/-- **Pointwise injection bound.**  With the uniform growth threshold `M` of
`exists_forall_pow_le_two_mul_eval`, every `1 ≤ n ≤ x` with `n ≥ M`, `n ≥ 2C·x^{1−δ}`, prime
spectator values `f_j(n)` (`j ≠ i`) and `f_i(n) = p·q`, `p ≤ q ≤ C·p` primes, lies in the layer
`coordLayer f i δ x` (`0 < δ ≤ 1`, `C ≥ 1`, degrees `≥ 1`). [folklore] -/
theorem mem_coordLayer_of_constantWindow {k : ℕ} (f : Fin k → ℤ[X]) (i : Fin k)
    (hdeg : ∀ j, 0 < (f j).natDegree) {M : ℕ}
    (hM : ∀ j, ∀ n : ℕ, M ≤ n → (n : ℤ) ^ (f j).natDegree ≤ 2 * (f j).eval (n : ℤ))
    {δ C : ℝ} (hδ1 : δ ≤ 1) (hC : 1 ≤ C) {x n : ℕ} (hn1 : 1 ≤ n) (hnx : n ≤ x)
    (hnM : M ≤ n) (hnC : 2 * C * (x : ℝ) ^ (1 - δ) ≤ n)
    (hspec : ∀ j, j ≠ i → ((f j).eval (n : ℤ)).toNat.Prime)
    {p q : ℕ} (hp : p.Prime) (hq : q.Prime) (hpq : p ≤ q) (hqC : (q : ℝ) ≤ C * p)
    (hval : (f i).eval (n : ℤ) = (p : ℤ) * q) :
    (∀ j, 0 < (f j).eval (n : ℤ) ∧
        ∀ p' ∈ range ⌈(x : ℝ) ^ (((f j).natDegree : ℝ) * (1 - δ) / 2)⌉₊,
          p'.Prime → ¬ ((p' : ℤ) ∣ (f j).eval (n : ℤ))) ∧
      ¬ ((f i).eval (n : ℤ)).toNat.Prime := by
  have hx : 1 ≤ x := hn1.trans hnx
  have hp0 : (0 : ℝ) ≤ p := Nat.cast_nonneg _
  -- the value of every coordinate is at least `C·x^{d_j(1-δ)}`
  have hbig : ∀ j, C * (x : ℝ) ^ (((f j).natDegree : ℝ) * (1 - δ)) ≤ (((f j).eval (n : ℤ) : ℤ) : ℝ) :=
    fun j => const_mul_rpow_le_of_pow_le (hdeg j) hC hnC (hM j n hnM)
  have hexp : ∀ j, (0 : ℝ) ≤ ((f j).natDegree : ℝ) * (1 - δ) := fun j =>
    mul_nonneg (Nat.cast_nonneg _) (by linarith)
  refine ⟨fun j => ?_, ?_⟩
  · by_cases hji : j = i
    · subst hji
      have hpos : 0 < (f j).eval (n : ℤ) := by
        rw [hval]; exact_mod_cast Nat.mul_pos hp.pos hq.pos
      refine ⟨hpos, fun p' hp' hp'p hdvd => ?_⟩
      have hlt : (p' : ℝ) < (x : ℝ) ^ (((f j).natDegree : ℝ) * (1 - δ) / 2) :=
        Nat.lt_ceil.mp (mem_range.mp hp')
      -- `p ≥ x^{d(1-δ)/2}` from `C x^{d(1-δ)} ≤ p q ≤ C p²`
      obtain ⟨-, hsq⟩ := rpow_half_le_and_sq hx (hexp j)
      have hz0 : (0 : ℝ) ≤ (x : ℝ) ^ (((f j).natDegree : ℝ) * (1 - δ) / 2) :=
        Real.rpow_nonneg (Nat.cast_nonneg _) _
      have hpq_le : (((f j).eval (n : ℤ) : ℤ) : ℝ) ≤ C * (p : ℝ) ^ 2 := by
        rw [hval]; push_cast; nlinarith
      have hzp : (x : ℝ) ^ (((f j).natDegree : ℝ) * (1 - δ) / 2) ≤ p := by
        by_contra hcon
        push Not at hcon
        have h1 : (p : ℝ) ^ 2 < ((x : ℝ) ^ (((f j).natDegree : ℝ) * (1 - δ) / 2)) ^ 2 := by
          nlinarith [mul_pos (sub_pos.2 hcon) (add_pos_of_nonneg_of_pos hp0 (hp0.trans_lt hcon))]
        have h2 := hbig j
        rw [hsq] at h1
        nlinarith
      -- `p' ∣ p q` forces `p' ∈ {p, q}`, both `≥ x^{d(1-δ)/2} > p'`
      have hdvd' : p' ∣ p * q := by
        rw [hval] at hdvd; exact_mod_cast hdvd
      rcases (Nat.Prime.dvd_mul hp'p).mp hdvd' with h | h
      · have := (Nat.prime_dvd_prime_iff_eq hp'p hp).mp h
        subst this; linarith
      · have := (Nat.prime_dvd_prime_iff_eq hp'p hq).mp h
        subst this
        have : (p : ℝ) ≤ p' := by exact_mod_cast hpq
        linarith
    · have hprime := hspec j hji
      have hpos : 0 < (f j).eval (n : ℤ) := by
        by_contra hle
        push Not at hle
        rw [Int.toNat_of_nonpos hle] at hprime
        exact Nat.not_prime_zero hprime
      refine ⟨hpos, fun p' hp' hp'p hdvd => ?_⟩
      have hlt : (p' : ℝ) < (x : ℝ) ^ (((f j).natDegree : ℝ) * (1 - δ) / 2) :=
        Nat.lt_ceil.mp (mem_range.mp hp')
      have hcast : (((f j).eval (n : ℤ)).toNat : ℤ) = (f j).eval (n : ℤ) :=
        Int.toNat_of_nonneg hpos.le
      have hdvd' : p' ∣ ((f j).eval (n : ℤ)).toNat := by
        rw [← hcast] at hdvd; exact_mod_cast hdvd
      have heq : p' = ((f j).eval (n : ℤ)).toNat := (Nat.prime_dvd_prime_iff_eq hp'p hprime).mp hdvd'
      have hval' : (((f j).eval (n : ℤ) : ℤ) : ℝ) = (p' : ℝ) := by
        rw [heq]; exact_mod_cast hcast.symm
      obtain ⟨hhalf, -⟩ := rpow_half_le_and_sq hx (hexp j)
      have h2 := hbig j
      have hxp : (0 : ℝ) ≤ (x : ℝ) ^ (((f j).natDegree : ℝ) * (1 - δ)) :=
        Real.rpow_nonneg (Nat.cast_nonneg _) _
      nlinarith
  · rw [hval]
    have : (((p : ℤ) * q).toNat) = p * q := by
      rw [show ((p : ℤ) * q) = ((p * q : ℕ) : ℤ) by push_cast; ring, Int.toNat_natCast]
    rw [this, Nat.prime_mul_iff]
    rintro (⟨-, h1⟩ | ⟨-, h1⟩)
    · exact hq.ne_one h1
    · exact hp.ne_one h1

Assignment:
Transcribe only the lines from the beginning of the entries to the line with "p' ∈ range ⌈(x", inclusive, exactly as written.

Response to the exercise:
/-- **Pointwise injection bound.**  With the uniform growth threshold `M` of
`exists_forall_pow_le_two_mul_eval`, every `1 ≤ n ≤ x` with `n ≥ M`, `n ≥ 2C·x^{1−δ}`, prime
spectator values `f_j(n)` (`j ≠ i`) and `f_i(n) = p·q`, `p ≤ q ≤ C·p` primes, lies in the layer
`coordLayer f i δ x` (`0 < δ ≤ 1`, `C ≥ 1`, degrees `≥ 1`). [folklore] -/
theorem mem_coordLayer_of_constantWindow {k : ℕ} (f : Fin k → ℤ[X]) (i : Fin k)
    (hdeg : ∀ j, 0 < (f j).natDegree) {M : ℕ}
    (hM : ∀ j, ∀ n : ℕ, M ≤ n → (n : ℤ) ^ (f j).natDegree ≤ 2 * (f j).eval (n : ℤ))
    {δ C : ℝ} (hδ1 : δ ≤ 1) (hC : 1 ≤ C) {x n : ℕ} (hn1 : 1 ≤ n) (hnx : n ≤ x)
    (hnM : M ≤ n) (hnC : 2 * C * (x : ℝ) ^ (1 - δ) ≤ n)
    (hspec : ∀ j, j ≠ i → ((f j).eval (n : ℤ)).toNat.Prime)
    {p q : ℕ} (hp : p.Prime) (hq : q.Prime) (hpq : p ≤ q) (hqC : (q : ℝ) ≤ C * p)
    (hval : (f i).eval (n : ℤ) = (p : ℤ) * q) :
    (∀ j, 0 < (f j).eval (n : ℤ) ∧
        ∀ p' ∈ range ⌈(x : ℝ) ^ (((f j).natDegree : ℝ) * (1 - δ) / 2)⌉₊,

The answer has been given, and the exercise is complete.